(Records excerpted from a collection)
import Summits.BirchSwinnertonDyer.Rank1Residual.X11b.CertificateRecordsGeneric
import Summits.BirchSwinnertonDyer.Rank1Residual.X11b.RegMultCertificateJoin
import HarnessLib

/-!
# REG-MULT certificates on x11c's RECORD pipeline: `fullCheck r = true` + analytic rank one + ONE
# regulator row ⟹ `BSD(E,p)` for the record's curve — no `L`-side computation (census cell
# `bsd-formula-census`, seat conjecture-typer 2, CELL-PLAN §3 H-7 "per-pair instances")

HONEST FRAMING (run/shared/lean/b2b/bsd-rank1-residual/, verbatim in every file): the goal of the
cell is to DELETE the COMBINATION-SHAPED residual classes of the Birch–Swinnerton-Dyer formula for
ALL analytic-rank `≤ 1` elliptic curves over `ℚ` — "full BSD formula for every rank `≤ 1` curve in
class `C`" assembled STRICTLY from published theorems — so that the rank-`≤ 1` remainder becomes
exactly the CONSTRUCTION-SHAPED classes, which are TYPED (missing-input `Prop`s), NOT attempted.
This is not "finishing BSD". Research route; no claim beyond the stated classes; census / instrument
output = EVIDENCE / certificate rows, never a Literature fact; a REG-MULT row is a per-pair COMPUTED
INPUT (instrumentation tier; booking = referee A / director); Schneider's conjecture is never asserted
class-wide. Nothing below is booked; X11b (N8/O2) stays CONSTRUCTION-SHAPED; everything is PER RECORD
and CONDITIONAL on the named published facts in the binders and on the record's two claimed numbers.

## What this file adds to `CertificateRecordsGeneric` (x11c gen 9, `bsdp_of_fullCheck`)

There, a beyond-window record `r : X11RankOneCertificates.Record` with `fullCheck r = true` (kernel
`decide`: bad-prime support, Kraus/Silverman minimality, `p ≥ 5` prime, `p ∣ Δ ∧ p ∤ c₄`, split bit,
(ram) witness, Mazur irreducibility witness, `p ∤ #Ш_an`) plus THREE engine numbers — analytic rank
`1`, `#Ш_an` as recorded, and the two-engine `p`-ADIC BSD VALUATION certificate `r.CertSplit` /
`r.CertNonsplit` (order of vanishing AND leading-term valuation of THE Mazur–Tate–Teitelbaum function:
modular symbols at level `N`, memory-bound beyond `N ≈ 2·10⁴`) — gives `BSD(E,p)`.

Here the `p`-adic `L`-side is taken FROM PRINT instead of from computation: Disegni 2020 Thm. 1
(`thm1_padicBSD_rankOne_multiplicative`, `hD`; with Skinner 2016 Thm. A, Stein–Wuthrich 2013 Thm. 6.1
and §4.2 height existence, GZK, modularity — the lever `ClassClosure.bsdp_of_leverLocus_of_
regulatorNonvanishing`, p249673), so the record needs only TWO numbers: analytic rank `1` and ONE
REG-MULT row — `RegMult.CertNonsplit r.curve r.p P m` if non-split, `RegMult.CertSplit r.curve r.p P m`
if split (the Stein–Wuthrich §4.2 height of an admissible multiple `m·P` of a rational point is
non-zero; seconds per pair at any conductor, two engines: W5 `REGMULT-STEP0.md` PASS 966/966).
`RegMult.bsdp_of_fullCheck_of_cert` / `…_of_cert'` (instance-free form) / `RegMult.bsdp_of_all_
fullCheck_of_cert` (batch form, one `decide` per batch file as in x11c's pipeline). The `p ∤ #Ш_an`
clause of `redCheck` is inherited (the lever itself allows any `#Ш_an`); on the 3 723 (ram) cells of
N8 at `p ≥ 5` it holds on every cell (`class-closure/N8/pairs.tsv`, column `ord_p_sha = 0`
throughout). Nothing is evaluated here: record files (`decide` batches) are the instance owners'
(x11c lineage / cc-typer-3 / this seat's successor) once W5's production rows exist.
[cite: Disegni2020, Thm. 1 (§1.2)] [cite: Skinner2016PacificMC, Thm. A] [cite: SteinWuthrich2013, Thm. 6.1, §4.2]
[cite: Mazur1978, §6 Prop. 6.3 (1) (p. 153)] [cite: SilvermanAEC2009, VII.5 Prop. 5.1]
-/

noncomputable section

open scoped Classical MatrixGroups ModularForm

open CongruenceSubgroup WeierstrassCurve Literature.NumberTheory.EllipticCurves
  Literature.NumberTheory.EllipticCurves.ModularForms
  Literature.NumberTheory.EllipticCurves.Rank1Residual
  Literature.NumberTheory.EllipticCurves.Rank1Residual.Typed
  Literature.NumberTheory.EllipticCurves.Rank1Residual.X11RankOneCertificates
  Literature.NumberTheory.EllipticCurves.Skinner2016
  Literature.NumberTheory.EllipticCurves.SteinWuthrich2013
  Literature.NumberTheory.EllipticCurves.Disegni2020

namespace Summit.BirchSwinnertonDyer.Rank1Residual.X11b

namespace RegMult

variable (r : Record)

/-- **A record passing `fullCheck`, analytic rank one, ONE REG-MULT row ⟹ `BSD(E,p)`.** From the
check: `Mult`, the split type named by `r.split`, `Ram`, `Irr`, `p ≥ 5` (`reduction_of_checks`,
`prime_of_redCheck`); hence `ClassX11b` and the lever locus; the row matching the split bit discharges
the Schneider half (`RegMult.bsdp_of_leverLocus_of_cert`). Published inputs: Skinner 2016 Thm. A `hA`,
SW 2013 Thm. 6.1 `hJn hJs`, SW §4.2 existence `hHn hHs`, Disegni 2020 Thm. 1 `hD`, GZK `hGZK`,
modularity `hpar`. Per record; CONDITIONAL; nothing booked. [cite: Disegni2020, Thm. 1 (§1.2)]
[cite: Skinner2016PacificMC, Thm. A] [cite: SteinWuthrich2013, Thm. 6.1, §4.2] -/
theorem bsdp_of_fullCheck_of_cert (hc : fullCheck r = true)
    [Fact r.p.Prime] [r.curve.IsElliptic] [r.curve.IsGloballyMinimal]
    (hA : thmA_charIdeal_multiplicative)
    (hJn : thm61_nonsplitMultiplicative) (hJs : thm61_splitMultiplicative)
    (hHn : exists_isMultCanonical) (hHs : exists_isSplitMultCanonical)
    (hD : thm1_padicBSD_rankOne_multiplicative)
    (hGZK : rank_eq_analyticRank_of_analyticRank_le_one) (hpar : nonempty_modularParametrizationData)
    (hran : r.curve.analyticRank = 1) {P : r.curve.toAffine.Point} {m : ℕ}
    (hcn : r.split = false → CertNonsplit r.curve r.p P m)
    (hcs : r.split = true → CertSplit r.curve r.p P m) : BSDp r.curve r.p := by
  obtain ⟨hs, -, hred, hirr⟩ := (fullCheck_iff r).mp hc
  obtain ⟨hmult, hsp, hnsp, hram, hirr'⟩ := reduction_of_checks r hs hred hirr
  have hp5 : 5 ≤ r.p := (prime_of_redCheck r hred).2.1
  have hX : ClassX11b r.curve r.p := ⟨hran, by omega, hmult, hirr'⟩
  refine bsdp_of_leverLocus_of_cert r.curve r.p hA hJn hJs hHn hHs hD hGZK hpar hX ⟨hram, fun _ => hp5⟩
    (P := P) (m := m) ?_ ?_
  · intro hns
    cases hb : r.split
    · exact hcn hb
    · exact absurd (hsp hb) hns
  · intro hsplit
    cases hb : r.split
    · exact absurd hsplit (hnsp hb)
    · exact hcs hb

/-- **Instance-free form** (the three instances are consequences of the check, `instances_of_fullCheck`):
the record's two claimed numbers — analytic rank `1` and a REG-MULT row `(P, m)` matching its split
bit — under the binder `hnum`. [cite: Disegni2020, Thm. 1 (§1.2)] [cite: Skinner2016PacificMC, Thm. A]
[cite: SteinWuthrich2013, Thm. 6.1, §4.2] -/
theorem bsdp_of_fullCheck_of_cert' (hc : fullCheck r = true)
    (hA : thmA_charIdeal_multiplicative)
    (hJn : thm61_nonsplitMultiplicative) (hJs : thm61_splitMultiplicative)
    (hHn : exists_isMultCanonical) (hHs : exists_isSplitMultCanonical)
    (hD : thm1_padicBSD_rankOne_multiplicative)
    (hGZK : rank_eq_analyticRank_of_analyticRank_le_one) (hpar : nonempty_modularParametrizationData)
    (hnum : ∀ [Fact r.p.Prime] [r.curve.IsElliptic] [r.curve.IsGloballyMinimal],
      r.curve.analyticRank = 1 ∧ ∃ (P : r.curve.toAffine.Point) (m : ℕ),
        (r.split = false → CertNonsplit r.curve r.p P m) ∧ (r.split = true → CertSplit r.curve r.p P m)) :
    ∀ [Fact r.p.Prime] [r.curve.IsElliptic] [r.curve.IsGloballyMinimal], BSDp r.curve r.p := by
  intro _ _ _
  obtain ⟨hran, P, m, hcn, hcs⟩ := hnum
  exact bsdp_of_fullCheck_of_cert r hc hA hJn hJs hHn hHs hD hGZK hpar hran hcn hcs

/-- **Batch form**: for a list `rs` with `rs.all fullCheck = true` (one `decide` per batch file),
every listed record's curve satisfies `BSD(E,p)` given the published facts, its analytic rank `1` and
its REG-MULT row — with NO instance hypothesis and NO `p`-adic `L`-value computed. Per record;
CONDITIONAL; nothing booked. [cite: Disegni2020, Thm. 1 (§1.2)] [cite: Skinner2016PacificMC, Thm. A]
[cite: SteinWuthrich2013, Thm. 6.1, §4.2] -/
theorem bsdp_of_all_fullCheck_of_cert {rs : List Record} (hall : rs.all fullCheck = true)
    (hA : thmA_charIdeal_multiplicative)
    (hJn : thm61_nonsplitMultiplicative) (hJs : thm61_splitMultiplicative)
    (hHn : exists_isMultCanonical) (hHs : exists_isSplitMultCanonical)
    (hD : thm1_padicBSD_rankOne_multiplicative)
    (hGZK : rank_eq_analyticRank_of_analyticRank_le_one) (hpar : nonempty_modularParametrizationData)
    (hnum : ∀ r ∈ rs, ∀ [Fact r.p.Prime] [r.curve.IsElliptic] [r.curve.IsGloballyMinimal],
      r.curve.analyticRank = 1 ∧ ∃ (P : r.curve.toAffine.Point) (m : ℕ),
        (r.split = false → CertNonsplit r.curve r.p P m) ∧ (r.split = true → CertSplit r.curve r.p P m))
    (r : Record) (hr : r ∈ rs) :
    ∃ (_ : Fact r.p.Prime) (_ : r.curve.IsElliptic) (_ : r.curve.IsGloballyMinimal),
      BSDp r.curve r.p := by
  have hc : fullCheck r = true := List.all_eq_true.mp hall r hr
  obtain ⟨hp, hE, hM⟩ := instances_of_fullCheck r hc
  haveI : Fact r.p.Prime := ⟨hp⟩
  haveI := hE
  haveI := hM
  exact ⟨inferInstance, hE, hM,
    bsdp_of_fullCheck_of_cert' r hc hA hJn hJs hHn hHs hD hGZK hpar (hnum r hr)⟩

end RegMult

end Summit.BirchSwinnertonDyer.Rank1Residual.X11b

--

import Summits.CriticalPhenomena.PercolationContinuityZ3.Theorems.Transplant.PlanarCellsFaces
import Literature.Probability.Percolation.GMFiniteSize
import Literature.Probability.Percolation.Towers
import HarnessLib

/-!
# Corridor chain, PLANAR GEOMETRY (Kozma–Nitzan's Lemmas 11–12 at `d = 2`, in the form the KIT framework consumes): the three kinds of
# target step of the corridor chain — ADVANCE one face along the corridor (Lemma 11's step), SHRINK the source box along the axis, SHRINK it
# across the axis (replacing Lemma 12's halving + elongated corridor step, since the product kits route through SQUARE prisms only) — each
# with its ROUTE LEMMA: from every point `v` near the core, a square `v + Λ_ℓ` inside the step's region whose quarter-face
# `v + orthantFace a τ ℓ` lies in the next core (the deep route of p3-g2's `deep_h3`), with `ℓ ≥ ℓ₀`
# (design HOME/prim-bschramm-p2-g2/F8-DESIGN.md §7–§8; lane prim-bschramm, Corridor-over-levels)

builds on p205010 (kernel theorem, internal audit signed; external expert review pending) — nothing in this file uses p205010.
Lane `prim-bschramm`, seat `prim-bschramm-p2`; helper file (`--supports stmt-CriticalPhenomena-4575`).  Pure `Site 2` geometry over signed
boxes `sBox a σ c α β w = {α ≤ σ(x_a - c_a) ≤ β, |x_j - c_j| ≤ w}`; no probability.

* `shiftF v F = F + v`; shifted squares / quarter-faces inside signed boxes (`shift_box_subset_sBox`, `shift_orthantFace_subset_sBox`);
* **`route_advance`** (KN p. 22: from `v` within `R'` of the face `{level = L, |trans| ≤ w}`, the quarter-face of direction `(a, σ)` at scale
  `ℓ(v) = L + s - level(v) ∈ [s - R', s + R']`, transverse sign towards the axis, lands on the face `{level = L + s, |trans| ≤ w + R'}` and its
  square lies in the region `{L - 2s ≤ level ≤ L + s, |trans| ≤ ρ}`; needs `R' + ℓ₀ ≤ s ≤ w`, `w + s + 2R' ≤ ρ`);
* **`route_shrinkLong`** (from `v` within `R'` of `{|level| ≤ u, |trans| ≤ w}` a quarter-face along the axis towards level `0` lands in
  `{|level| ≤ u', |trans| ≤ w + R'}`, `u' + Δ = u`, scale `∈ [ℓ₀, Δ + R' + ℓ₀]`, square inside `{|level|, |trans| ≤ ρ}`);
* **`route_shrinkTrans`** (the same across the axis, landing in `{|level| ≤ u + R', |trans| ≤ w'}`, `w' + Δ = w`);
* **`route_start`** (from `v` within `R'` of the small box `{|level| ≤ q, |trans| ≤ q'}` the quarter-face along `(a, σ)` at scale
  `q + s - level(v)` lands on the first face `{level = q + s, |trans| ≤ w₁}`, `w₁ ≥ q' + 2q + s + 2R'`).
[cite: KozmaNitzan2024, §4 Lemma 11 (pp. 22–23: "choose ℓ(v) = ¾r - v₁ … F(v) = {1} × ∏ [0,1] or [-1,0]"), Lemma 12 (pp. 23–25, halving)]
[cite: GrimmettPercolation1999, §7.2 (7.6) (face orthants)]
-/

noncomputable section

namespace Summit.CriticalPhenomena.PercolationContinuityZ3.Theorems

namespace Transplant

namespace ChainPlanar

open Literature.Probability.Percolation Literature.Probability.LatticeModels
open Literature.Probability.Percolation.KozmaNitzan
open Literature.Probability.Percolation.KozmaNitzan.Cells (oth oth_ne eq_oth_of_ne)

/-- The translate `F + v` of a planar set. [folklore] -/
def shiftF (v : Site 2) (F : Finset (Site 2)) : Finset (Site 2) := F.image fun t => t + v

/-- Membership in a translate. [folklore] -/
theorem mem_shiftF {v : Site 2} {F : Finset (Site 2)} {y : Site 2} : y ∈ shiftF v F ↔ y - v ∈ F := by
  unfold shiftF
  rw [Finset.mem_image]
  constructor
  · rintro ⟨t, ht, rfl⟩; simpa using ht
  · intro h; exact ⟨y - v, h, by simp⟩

--

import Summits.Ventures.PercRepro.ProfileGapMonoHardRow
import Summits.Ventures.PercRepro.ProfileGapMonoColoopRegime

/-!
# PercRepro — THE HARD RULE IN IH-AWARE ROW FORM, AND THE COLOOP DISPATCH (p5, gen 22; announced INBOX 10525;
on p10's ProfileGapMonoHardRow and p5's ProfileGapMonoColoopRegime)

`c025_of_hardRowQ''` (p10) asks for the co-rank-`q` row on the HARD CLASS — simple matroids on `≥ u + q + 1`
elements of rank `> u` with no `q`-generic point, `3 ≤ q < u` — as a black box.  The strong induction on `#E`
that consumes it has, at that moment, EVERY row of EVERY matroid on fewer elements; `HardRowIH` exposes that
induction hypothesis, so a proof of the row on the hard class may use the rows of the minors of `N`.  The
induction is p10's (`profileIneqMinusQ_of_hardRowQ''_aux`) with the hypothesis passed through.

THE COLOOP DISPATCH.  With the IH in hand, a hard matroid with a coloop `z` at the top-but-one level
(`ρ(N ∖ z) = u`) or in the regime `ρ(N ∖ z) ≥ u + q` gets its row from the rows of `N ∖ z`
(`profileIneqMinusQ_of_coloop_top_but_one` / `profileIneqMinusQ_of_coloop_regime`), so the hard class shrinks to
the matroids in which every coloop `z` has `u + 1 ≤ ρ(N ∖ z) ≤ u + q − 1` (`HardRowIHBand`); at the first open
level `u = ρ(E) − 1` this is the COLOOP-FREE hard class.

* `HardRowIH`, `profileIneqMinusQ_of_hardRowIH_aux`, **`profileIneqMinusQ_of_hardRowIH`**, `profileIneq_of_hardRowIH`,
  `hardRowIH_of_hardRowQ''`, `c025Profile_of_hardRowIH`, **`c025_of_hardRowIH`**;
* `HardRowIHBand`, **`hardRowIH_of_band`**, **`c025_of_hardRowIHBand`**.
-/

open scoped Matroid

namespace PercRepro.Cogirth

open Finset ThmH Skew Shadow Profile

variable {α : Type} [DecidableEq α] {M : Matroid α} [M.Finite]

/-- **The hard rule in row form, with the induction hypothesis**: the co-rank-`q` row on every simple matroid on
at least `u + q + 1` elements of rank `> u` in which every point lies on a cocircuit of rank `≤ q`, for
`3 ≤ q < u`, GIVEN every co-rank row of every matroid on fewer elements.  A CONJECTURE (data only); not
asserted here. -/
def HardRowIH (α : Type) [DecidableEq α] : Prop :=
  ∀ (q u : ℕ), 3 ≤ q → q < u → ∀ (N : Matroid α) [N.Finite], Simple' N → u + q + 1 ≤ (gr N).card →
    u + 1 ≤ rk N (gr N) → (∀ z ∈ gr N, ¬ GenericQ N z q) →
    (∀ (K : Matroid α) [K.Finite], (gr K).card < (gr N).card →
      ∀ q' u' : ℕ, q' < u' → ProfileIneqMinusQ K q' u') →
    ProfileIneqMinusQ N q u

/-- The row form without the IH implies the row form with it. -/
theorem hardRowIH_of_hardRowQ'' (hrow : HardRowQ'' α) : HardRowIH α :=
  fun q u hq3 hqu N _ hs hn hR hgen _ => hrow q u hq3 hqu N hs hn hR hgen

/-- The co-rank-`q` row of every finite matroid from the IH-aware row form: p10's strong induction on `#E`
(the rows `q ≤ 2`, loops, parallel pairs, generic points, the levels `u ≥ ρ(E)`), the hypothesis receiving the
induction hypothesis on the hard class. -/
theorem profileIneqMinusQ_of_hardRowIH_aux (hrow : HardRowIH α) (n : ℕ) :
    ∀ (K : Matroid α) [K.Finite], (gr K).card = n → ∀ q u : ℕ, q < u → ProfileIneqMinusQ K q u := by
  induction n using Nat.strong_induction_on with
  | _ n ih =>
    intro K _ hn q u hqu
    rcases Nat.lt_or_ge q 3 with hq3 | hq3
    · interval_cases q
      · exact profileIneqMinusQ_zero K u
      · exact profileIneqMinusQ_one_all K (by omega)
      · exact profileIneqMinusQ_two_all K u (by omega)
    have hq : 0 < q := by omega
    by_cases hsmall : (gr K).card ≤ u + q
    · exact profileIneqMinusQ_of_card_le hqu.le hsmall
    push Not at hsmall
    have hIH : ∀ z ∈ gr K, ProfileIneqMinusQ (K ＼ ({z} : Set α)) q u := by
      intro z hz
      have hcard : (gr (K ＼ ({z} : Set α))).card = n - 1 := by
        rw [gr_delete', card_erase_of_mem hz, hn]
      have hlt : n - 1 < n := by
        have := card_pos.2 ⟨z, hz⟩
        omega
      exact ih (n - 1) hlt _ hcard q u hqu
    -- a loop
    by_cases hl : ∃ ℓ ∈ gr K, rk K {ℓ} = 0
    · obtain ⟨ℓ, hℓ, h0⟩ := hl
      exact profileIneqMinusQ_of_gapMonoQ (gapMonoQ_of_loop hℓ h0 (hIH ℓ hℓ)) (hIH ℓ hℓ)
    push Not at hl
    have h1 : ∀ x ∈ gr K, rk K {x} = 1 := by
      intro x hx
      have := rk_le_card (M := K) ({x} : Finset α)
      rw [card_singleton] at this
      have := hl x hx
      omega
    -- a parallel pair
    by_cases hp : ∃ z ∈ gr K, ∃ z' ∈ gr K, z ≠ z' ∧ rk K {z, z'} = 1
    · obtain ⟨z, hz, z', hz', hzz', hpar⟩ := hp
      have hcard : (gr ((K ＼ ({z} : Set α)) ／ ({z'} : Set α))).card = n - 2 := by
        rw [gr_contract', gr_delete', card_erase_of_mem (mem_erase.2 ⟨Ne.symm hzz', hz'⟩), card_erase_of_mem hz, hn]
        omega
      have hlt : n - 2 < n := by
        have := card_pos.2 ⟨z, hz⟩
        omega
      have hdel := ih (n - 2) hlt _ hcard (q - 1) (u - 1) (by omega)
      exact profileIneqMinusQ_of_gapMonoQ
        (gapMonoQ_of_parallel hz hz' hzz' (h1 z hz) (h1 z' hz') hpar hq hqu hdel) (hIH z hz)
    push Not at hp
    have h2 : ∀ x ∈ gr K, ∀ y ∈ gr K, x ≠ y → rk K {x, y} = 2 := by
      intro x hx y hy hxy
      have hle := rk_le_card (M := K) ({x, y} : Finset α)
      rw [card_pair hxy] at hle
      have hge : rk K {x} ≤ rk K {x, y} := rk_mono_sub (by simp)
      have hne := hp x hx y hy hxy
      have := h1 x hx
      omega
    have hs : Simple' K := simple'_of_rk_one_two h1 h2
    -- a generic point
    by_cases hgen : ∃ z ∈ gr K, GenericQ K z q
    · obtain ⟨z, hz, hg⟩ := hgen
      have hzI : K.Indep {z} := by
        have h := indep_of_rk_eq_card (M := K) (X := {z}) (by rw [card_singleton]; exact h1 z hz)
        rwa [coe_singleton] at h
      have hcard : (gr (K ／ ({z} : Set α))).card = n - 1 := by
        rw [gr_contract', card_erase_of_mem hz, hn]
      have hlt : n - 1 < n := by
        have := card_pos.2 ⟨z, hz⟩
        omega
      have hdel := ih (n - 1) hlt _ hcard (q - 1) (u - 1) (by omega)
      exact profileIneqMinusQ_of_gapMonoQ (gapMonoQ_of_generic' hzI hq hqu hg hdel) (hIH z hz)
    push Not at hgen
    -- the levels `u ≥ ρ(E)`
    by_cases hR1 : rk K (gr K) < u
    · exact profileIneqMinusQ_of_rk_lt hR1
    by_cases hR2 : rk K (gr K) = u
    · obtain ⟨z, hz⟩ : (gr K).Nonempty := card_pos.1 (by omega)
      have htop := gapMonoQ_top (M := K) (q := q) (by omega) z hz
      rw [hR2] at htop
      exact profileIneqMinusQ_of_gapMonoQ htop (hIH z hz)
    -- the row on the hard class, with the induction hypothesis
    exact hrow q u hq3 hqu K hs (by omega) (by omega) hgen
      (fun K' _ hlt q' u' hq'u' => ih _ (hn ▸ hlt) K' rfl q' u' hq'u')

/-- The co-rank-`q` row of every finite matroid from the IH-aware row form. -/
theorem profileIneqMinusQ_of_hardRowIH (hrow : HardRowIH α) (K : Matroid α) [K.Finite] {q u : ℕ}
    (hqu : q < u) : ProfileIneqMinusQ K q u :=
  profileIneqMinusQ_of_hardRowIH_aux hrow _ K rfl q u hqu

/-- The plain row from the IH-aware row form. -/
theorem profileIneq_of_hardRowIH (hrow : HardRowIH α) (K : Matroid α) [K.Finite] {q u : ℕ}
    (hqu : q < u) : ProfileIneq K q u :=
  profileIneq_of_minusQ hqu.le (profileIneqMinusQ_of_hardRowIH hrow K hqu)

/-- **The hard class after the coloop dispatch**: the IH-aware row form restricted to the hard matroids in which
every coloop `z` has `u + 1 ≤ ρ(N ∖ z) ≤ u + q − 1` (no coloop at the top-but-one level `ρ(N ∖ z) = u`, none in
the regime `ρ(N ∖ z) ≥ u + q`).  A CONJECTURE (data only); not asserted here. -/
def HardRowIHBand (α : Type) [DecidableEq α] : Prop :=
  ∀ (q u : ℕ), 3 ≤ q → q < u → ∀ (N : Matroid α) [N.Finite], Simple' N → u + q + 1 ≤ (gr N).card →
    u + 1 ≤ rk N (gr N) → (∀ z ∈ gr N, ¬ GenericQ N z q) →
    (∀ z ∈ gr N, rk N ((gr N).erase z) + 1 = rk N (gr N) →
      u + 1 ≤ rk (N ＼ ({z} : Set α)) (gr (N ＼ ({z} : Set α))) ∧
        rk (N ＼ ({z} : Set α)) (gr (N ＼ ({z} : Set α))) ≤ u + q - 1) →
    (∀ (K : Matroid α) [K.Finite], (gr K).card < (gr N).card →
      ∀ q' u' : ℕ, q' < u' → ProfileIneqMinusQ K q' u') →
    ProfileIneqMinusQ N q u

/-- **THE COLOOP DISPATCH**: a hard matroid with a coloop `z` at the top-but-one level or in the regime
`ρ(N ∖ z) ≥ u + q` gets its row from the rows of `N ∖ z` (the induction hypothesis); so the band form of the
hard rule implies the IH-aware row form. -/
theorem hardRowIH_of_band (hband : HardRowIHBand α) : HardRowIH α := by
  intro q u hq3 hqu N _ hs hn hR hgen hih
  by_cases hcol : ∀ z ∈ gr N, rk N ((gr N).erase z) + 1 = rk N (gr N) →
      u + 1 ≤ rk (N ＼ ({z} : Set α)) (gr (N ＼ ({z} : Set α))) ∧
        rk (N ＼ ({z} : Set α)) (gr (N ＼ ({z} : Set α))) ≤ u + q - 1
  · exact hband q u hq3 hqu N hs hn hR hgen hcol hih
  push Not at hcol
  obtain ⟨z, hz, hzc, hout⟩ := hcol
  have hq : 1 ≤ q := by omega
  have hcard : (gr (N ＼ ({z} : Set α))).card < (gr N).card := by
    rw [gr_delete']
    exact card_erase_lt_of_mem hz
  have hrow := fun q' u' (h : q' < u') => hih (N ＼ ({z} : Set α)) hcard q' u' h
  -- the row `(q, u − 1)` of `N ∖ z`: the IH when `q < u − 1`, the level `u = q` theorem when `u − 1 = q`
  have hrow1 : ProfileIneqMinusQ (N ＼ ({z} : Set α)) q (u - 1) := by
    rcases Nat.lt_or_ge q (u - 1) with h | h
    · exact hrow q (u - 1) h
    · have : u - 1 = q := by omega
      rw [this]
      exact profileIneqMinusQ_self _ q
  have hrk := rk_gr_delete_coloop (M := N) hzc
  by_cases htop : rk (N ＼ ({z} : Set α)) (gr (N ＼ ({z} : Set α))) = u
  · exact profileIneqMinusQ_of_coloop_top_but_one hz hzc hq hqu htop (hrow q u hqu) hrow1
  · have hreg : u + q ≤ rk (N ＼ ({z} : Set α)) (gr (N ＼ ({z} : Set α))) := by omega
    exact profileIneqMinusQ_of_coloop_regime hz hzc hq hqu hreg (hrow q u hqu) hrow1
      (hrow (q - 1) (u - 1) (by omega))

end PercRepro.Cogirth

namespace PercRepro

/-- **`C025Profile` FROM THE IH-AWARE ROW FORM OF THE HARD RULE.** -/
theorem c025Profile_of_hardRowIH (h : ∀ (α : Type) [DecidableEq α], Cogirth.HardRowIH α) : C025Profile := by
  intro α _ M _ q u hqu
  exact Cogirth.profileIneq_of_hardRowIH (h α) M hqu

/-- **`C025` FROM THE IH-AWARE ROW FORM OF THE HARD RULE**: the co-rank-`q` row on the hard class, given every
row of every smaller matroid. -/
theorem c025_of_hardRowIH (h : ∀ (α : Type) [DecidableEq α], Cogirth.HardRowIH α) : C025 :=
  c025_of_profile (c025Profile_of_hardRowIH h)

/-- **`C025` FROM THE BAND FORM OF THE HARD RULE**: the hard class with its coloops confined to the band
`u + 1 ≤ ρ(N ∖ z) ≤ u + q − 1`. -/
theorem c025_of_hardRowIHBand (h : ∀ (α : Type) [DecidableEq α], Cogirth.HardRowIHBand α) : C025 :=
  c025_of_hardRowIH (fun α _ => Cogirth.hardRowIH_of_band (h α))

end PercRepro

### About this exercise
Examine each line of the records above and tally those with the string "along". State the total alone.

### Answer to this task
3